Humans have a very keen sense of smell: we can detect thousands of different smells. This ability relies on the presence of special sensory receptors in the upper part of the nose. When stimulated by odour molecules, these receptors send signals along nerves to the brain for processing. Sometimes odour molecules do not reach the sensory area, but sniffing will help get them there.
Smell receptors are specialized nerve cells. Each bears many tiny cilia (hairs), which project into the space in the upper part of the nose. A nerve fiber extends from the other end of each cell.
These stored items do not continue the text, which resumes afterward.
import Summits.ABC.IUTFork.LDHLopsidedWitnessPoint
import HarnessLib

/-!
# The fork at [IUTchIII] Corollary 3.12, L-DH level: a LOPSIDED point family on the `λ`-line over `ℚ(i)` —
# II. orders of `j(λ_k)`: a pole of depth `≥ 4k` at `V ∋ π`, good reduction at `W ∋ π̄`, and the local-height budget

Proof-only file (D-0012; 0 definitions, no `Prop` fact) of the abc-iut cell (seat abc-iut-w5-d126, gen 5; row
«HABOVE-LOPSIDED-WITNESS», crux `ThetaPartII` = stmt-ABC-19678, (U) line, VERDICT RISK ¶7). TAKES NO SIDE on [IUTchIII]
Cor. 3.12 or [IUTchIV] Thm. 1.10; classical arithmetic of the `λ`-line over `ℚ(i)`. Sequel of `LDHLopsidedWitnessPoint`
(`λ_k = π^{2k}/(2π^{2k} + 1)`, `π = 2 + i`, `a = π^{2k}`, `b = 2a + 1`, `c = a + 1`). S. Mochizuki, *IUT IV* [Mochizuki2012],
Cor. 2.2 (i) p. 41 (local heights `h_v = −ord_v(j)`), (ii) proof pp. 45–46 ((P2), (P5)); [IrelandRosen1982] Ch. 9 §7 p. 120;
Dupuy–Hilado [DupuyHilado2025] §2.4.2.

* `le_ord_lam`, **`ord_jInv_V`** / `ord_jInv_V_le` / `mem_badPlaces_V` — for `V ∋ π`, `k ≥ 1`: `ord_V λ_k ≥ 2k` and
  `ord_V j(λ_k) = −2·ord_V λ_k ≤ −4k` (`|λ_k|_V < 1`, so `|λ_k² − λ_k + 1|_V = |λ_k − 1|_V = |2|_V = 1`): a pole of depth `≥ 4k`;
* **`ord_jInv_W_nonneg`** — for `W ∋ π̄`: `0 ≤ ord_W j(λ_k)` (`λ_k`, `λ_k − 1` are `W`-units): NOT a bad place;
* **`neg_ord_jInv_le`** — at EVERY finite place `U`: `−ord_U j(λ_k) ≤ 2·ord_U(y_k)`, `y_k := a·b·c ∈ 𝓞 F`
  (`j(λ_k)·(abc)² = 2⁸(a² − ab + b²)³` with `a² − ab + b²` integral; no coprimality, no factorisation) — the local-height
  budget used for (P2) by prime counting in part III; `ord_y_pos_of_ord_jInv_neg` — every pole of `j(λ_k)` divides `y_k`.
HONEST SCOPE: classical; nothing asserted about print. [cite: IrelandRosen1982, Ch. 9 §7 p. 120]
[cite: DupuyHilado2025, §2.4.2] [claim: Mochizuki2012, status: disputed] for every IUT locator quoted.
-/

noncomputable section

namespace Summit.ABC.IUTFork

namespace LopsidedWitness

open NumberField IsDedekindDomain Metric Finset
open Literature.IUT.LogVolume Literature.IUT.LogVolume.Cor22
open Literature.NumberTheory.DiophantineGeometry Literature.NumberTheory.DiophantineGeometry.GenEll
open Literature.NumberTheory.NumberFields
open SplitBadWitness

variable {F : Type} [Field F] [NumberField F] {ζ : 𝓞 F}

/-! ## Orders at `V ∋ π`: a pole of `j(λ_k)` of depth `2·ord_V λ_k ≥ 4k` -/

/-- `ord_V λ_k ≥ 2k` for `V ∋ π` (`a ∈ V^{2k}`, `b ∉ V`). [cite: DupuyHilado2025, §2.4.2] -/
theorem le_ord_lam [IsCyclotomicExtension {4} ℚ F] (hζ : IsPrimitiveRoot ζ 4) {V : HeightOneSpectrum (𝓞 F)}
    (hV : (2 + ζ : 𝓞 F) ∈ V.asIdeal) {k : ℕ} (hk : 1 ≤ k) :
    (2 * k : ℤ) ≤ ord F V ((2 + (ζ : F)) ^ (2 * k) / (2 * (2 + (ζ : F)) ^ (2 * k) + 1)) := by
  have ha0 : ((2 + ζ) ^ (2 * k) : 𝓞 F) ≠ 0 := pow_ne_zero _ fun h => piF_ne_zero hζ (by
    rw [← map_ofNat (algebraMap (𝓞 F) F) 2, ← map_add, show (2 : 𝓞 F) + ζ = 0 from h, map_zero])
  have ha : ((2 + ζ) ^ (2 * k) : 𝓞 F) ∈ V.asIdeal ^ (2 * k) := Ideal.pow_mem_pow hV _
  have h1 := SplitDepth.le_ord_coe_of_mem_pow V ha0 ha
  have h2 := SplitDepth.ord_coe_eq_zero_of_not_mem V (b_notMem_V hV hk)
  rw [coe_pi_pow] at h1
  rw [coe_b] at h2
  rw [div_eq_mul_inv, ord_mul F V (pow_ne_zero _ (piF_ne_zero hζ)) (inv_ne_zero (bF_ne_zero hζ hk)), ord_inv, h2,
    neg_zero, add_zero]
  exact_mod_cast h1

/-- **The pole at `V`**: `ord_V j(λ_k) = −2·ord_V λ_k` for `V ∋ π` (`|λ_k|_V < 1`, so `|λ_k² − λ_k + 1|_V = |λ_k − 1|_V = 1`,
`|2|_V = 1`). [cite: Mochizuki2012, IUTchIV Cor 2.2 (ii) proof (P5) p.46] [claim: Mochizuki2012, status: disputed]
[cite: DupuyHilado2025, §2.4.2] -/
theorem ord_jInv_V [IsCyclotomicExtension {4} ℚ F] (hζ : IsPrimitiveRoot ζ 4) {V : HeightOneSpectrum (𝓞 F)}
    (hV : (2 + ζ : 𝓞 F) ∈ V.asIdeal) {k : ℕ} (hk : 1 ≤ k) :
    ord F V (jInv ((2 + (ζ : F)) ^ (2 * k) / (2 * (2 + (ζ : F)) ^ (2 * k) + 1))) =
      -2 * ord F V ((2 + (ζ : F)) ^ (2 * k) / (2 * (2 + (ζ : F)) ^ (2 * k) + 1)) := by
  set x := (2 + (ζ : F)) ^ (2 * k) / (2 * (2 + (ζ : F)) ^ (2 * k) + 1) with hx
  have h2V : (2 : 𝓞 F) ∉ V.asIdeal := two_notMem (five_mem hζ hV)
  have hordx : 0 < ord F V x := lt_of_lt_of_le (by omega) (le_ord_lam hζ hV hk)
  have hx0 : x ≠ 0 := lam_ne_zero hζ hk
  have hvx0 : V.valuation F x ≠ 0 := (V.valuation F).ne_zero_iff.mpr hx0
  -- `|x|_V < 1`
  have hlt : V.valuation F x < 1 := by
    have h : 0 < -WithZero.log (V.valuation F x) := hordx
    have h' : WithZero.log (V.valuation F x) < WithZero.log 1 := by rw [WithZero.log_one]; omega
    exact (WithZero.log_lt_log hvx0 one_ne_zero).mp h'
  -- strict ultrametric equalities
  have hx1 : V.valuation F (x - 1) = 1 := by
    rw [sub_eq_add_neg, Valuation.map_add_eq_of_lt_right _ (by rw [Valuation.map_neg, map_one]; exact hlt),
      Valuation.map_neg, map_one]
  have hnum : V.valuation F (x ^ 2 - x + 1) = 1 := by
    have hlt' : V.valuation F (x ^ 2 - x) < V.valuation F (1 : F) := by
      rw [map_one]
      exact Valuation.map_sub_lt _ (by rw [map_pow]; exact pow_lt_one₀ zero_le hlt (by norm_num)) hlt
    rw [Valuation.map_add_eq_of_lt_right _ hlt', map_one]
  have hnum0 : x ^ 2 - x + 1 ≠ 0 := fun h0 => by
    have : V.valuation F (x ^ 2 - x + 1) = 0 := by rw [h0, map_zero]
    rw [hnum] at this; exact one_ne_zero this
  have hl1 : x - 1 ≠ 0 := sub_ne_zero.mpr (lam_ne_one hζ hk)
  have hordnum : ord F V (x ^ 2 - x + 1) = 0 := by unfold ord; rw [hnum, WithZero.log_one, neg_zero]
  have hord1 : ord F V (x - 1) = 0 := by unfold ord; rw [hx1, WithZero.log_one, neg_zero]
  have hord2 : ord F V (2 : F) = 0 := by unfold ord; rw [val_two V h2V, WithZero.log_one, neg_zero]
  have hj : jInv x = (2 ^ 8 * (x ^ 2 - x + 1) ^ 3) * (x ^ 2 * (x - 1) ^ 2)⁻¹ := by
    unfold jInv; rw [div_eq_mul_inv]
  rw [hj, ord_mul F V (mul_ne_zero (pow_ne_zero _ two_ne_zero) (pow_ne_zero _ hnum0))
      (inv_ne_zero (mul_ne_zero (pow_ne_zero _ hx0) (pow_ne_zero _ hl1))),
    ord_mul F V (pow_ne_zero _ two_ne_zero) (pow_ne_zero _ hnum0), ord_inv,
    ord_mul F V (pow_ne_zero _ hx0) (pow_ne_zero _ hl1), ord_pow, ord_pow, ord_pow, ord_pow, hord2, hordnum, hord1]
  push_cast
  ring

/-- **`V ∋ π` is a bad place of `P_k = (F, λ_k)` with `ord_V j(λ_k) ≤ −4k`.**
[cite: Mochizuki2012, IUTchIV Cor 2.2 (ii) proof (P5) p.46] [claim: Mochizuki2012, status: disputed] -/
theorem ord_jInv_V_le [IsCyclotomicExtension {4} ℚ F] (hζ : IsPrimitiveRoot ζ 4) {V : HeightOneSpectrum (𝓞 F)}
    (hV : (2 + ζ : 𝓞 F) ∈ V.asIdeal) {k : ℕ} (hk : 1 ≤ k) :
    ord F V (jInv ((2 + (ζ : F)) ^ (2 * k) / (2 * (2 + (ζ : F)) ^ (2 * k) + 1))) ≤ -(2 * (2 * k : ℕ) : ℤ) := by
  rw [ord_jInv_V hζ hV hk]
  have := le_ord_lam hζ hV hk
  push_cast at this ⊢
  linarith

/-- `V ∋ π` is a bad place of `P_k`. [cite: Mochizuki2012, IUTchIV Cor 2.2 (ii) proof (P5) p.46] [claim: Mochizuki2012, status: disputed] -/
theorem mem_badPlaces_V [IsCyclotomicExtension {4} ℚ F] (hζ : IsPrimitiveRoot ζ 4) {V : HeightOneSpectrum (𝓞 F)}
    (hV : (2 + ζ : 𝓞 F) ∈ V.asIdeal) {k : ℕ} (hk : 1 ≤ k) :
    V ∈ badPlaces (⟨F, (2 + (ζ : F)) ^ (2 * k) / (2 * (2 + (ζ : F)) ^ (2 * k) + 1)⟩ : NFPoint) := by
  refine (mem_badPlaces_iff_ord_neg (⟨F, (2 + (ζ : F)) ^ (2 * k) / (2 * (2 + (ζ : F)) ^ (2 * k) + 1)⟩ : NFPoint) V).2 ?_
  change ord F V (jInv ((2 + (ζ : F)) ^ (2 * k) / (2 * (2 + (ζ : F)) ^ (2 * k) + 1))) < 0
  have := ord_jInv_V_le hζ hV hk
  push_cast at this
  have hk' : (1 : ℤ) ≤ k := by exact_mod_cast hk
  linarith

/-! ## Orders at `W ∋ π̄`: good reduction -/

/-- **`0 ≤ ord_W j(λ_k)` for `W ∋ π̄`**: `λ_k`, `λ_k − 1` are `W`-units (`a, b, c ∉ W`), `2 ∉ W`.
[cite: Mochizuki2012, IUTchIV Cor 2.2 (ii) proof (P5) p.46] [claim: Mochizuki2012, status: disputed] [cite: DupuyHilado2025, §2.4.2] -/
theorem ord_jInv_W_nonneg [IsCyclotomicExtension {4} ℚ F] (hζ : IsPrimitiveRoot ζ 4) {W : HeightOneSpectrum (𝓞 F)}
    (hW : (2 - ζ : 𝓞 F) ∈ W.asIdeal) {k : ℕ} (hk : 1 ≤ k) :
    0 ≤ ord F W (jInv ((2 + (ζ : F)) ^ (2 * k) / (2 * (2 + (ζ : F)) ^ (2 * k) + 1))) := by
  set x := (2 + (ζ : F)) ^ (2 * k) / (2 * (2 + (ζ : F)) ^ (2 * k) + 1) with hx
  have h2W : (2 : 𝓞 F) ∉ W.asIdeal := two_notMem (five_mem' hζ hW)
  have hva : W.valuation F ((2 + (ζ : F)) ^ (2 * k)) = 1 := by
    rw [← coe_pi_pow]; exact val_eq_one_of_notMem W _ (a_notMem_W hζ hW (2 * k))
  have hvb : W.valuation F (2 * (2 + (ζ : F)) ^ (2 * k) + 1) = 1 := by
    rw [← coe_b]; exact val_eq_one_of_notMem W _ (b_notMem_W hζ hW k)
  have hvc : W.valuation F ((2 + (ζ : F)) ^ (2 * k) + 1) = 1 := by
    rw [← coe_c]; exact val_eq_one_of_notMem W _ (c_notMem_W hζ hW k)
  have hvl : W.valuation F x = 1 := by rw [hx, map_div₀, hva, hvb, div_one]
  have hv1 : W.valuation F (1 - x) = 1 := by rw [hx, one_sub_lam hζ hk, map_div₀, hvc, hvb, div_one]
  have hvl1 : W.valuation F (x - 1) = 1 := by rw [← neg_sub, Valuation.map_neg, hv1]
  have hnum : W.valuation F (x ^ 2 - x + 1) ≤ 1 := by
    refine Valuation.map_add_le _ (Valuation.map_sub_le _ ?_ ?_) (by rw [map_one])
    · rw [map_pow, hvl, one_pow]
    · rw [hvl]
  by_cases hj : jInv x = 0
  · rw [hj, ord_zero]
  refine ord_nonneg_of_valuation_le_one W hj ?_
  unfold jInv
  rw [map_div₀, map_mul, map_mul, map_pow, map_pow, map_pow, map_pow, val_two W h2W, hvl, hvl1]
  simpa using pow_le_one₀ zero_le hnum

/-! ## The local-height budget: `−ord_U j(λ_k) ≤ 2·ord_U(a·b·c)` at EVERY finite place `U` -/

/-- **At every finite place `U`: `−ord_U j(λ_k) ≤ 2·ord_U(y_k)`**, `y_k = π^{2k}·(2π^{2k}+1)·(π^{2k}+1) ∈ 𝓞 F` —
`j(λ_k) = 2⁸·(a² − ab + b²)³/(a·b·c)²` with `a² − ab + b²` an algebraic integer (`λ_k = a/b`, `λ_k − 1 = −c/b`).
No coprimality and no factorisation is used. [cite: Mochizuki2012, IUTchIV Cor 2.2 (i) p.41] [claim: Mochizuki2012, status: disputed]
[cite: DupuyHilado2025, §2.4.2] -/
theorem neg_ord_jInv_le [IsCyclotomicExtension {4} ℚ F] (hζ : IsPrimitiveRoot ζ 4) {k : ℕ} (hk : 1 ≤ k)
    (U : HeightOneSpectrum (𝓞 F)) :
    -ord F U (jInv ((2 + (ζ : F)) ^ (2 * k) / (2 * (2 + (ζ : F)) ^ (2 * k) + 1))) ≤
      2 * ord F U ((((2 + ζ) ^ (2 * k) * (2 * (2 + ζ) ^ (2 * k) + 1) * ((2 + ζ) ^ (2 * k) + 1) : 𝓞 F)) : F) := by
  have hcoe : ((((2 + ζ) ^ (2 * k) * (2 * (2 + ζ) ^ (2 * k) + 1) * ((2 + ζ) ^ (2 * k) + 1) : 𝓞 F)) : F) =
      (2 + (ζ : F)) ^ (2 * k) * (2 * (2 + (ζ : F)) ^ (2 * k) + 1) * ((2 + (ζ : F)) ^ (2 * k) + 1) := by
    simp only [RingOfIntegers.coe_eq_algebraMap, map_add, map_mul, map_one, map_pow, map_ofNat]
  have hy0 : 0 ≤ ord F U ((((2 + ζ) ^ (2 * k) * (2 * (2 + ζ) ^ (2 * k) + 1) * ((2 + ζ) ^ (2 * k) + 1) : 𝓞 F)) : F) :=
    ord_nonneg_of_isIntegral F U _
  -- the numerator `a² − ab + b²` is an algebraic integer
  have hN0 : 0 ≤ ord F U (((((2 + ζ) ^ (2 * k)) ^ 2 - (2 + ζ) ^ (2 * k) * (2 * (2 + ζ) ^ (2 * k) + 1) +
      (2 * (2 + ζ) ^ (2 * k) + 1) ^ 2 : 𝓞 F)) : F) := ord_nonneg_of_isIntegral F U _
  have hcoeN : (((((2 + ζ) ^ (2 * k)) ^ 2 - (2 + ζ) ^ (2 * k) * (2 * (2 + ζ) ^ (2 * k) + 1) +
      (2 * (2 + ζ) ^ (2 * k) + 1) ^ 2 : 𝓞 F)) : F) =
      ((2 + (ζ : F)) ^ (2 * k)) ^ 2 - (2 + (ζ : F)) ^ (2 * k) * (2 * (2 + (ζ : F)) ^ (2 * k) + 1) +
        (2 * (2 + (ζ : F)) ^ (2 * k) + 1) ^ 2 := by
    simp only [RingOfIntegers.coe_eq_algebraMap, map_add, map_sub, map_mul, map_one, map_pow, map_ofNat]
  rw [hcoeN] at hN0
  rw [hcoe] at hy0 ⊢
  have h2 : 0 ≤ ord F U (2 : F) := by
    have := ord_nonneg_of_isIntegral F U (2 : 𝓞 F)
    rwa [show (((2 : 𝓞 F)) : F) = 2 from map_ofNat _ 2] at this
  have hA0 : (2 + (ζ : F)) ^ (2 * k) ≠ 0 := pow_ne_zero _ (piF_ne_zero hζ)
  have hb0 : (2 * (2 + (ζ : F)) ^ (2 * k) + 1) ≠ 0 := bF_ne_zero hζ hk
  have hc0 : ((2 + (ζ : F)) ^ (2 * k) + 1) ≠ 0 := cF_ne_zero hζ hk
  generalize (2 + (ζ : F)) ^ (2 * k) = A at hA0 hb0 hc0 hy0 hN0 ⊢
  -- pure algebra in `A`, `b = 2A + 1`, `c = A + 1`
  set b : F := 2 * A + 1 with hb
  set c : F := A + 1 with hc
  by_cases hj : jInv (A / b) = 0
  · rw [hj, ord_zero, neg_zero]; linarith
  have hnumne : A ^ 2 - A * b + b ^ 2 ≠ 0 := by
    intro h0
    apply hj
    unfold jInv
    have : (A / b) ^ 2 - A / b + 1 = (A ^ 2 - A * b + b ^ 2) / b ^ 2 := by
      rw [eq_div_iff (pow_ne_zero 2 hb0)]
      field_simp
    rw [this, h0, zero_div]
    simp
  have hcb : A / b - 1 = -(c / b) := by
    rw [div_sub_one hb0, ← neg_div]
    congr 1
    rw [hb, hc]; ring
  have hkey : jInv (A / b) * (A * b * c) ^ 2 = 2 ^ 8 * (A ^ 2 - A * b + b ^ 2) ^ 3 := by
    unfold jInv
    rw [hcb]
    field_simp
  have hord := congrArg (ord F U) hkey
  rw [ord_mul F U hj (pow_ne_zero _ (mul_ne_zero (mul_ne_zero hA0 hb0) hc0)), ord_pow,
    ord_mul F U (pow_ne_zero _ two_ne_zero) (pow_ne_zero _ hnumne), ord_pow, ord_pow] at hord
  push_cast at hord
  linarith

/-- Hence every pole `U` of `j(λ_k)` divides `y_k`: `0 < ord_U(y_k)`. [cite: DupuyHilado2025, §2.4.2] -/
theorem ord_y_pos_of_ord_jInv_neg [IsCyclotomicExtension {4} ℚ F] (hζ : IsPrimitiveRoot ζ 4) {k : ℕ} (hk : 1 ≤ k)
    (U : HeightOneSpectrum (𝓞 F))
    (hU : ord F U (jInv ((2 + (ζ : F)) ^ (2 * k) / (2 * (2 + (ζ : F)) ^ (2 * k) + 1))) < 0) :
    0 < ord F U ((((2 + ζ) ^ (2 * k) * (2 * (2 + ζ) ^ (2 * k) + 1) * ((2 + ζ) ^ (2 * k) + 1) : 𝓞 F)) : F) := by
  have := neg_ord_jInv_le hζ hk U
  linarith

end LopsidedWitness

end Summit.ABC.IUTFork

end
This joins other fibres to form the olfactory nerves, which carry signals to the brain.
The cilia can detect tiny amounts of substances in the air, though molecules of those substances must first be absorbed by the mucus layer. There they interact with the cilia to trigger nerve impulses.
Taste
- We can taste substances in food and drink thanks to the 10,000 or so taste buds located on structures, called papillae, on the surface of our tongues. These receptors send signals along nerves to the brain for interpretation. Four main tastes – sweet, salty, sour, and bitter – are detected by the taste buds in four areas of the tongue. The senses of taste and smell combine to analyse flavours.
Papillae are tiny protrusions on the surface of the tongue. The fungiform papillae and some other types of papillae contain taste buds. The smaller, more numerous, filiform papillae do not contain taste buds but give the tongue a rough surface, which helps it move food around the mouth.
Hairs emerge from each receptor cell. Food and drink molecules must dissolve in saliva before they can interact with these hairs and trigger signals to the brain.
Hearing
Our ears allow us to detect sounds, which pass through the air as waves of varying pressure. On reaching the ear, the waves travel through several structures to the cochlea in the inner ear. There, receptor cells produce signals that go to the brain. The human ear can detect sounds over a very wide range of pitch and loudness, from the high-pitched squeaks of a mouse to the roar of a passenger jet.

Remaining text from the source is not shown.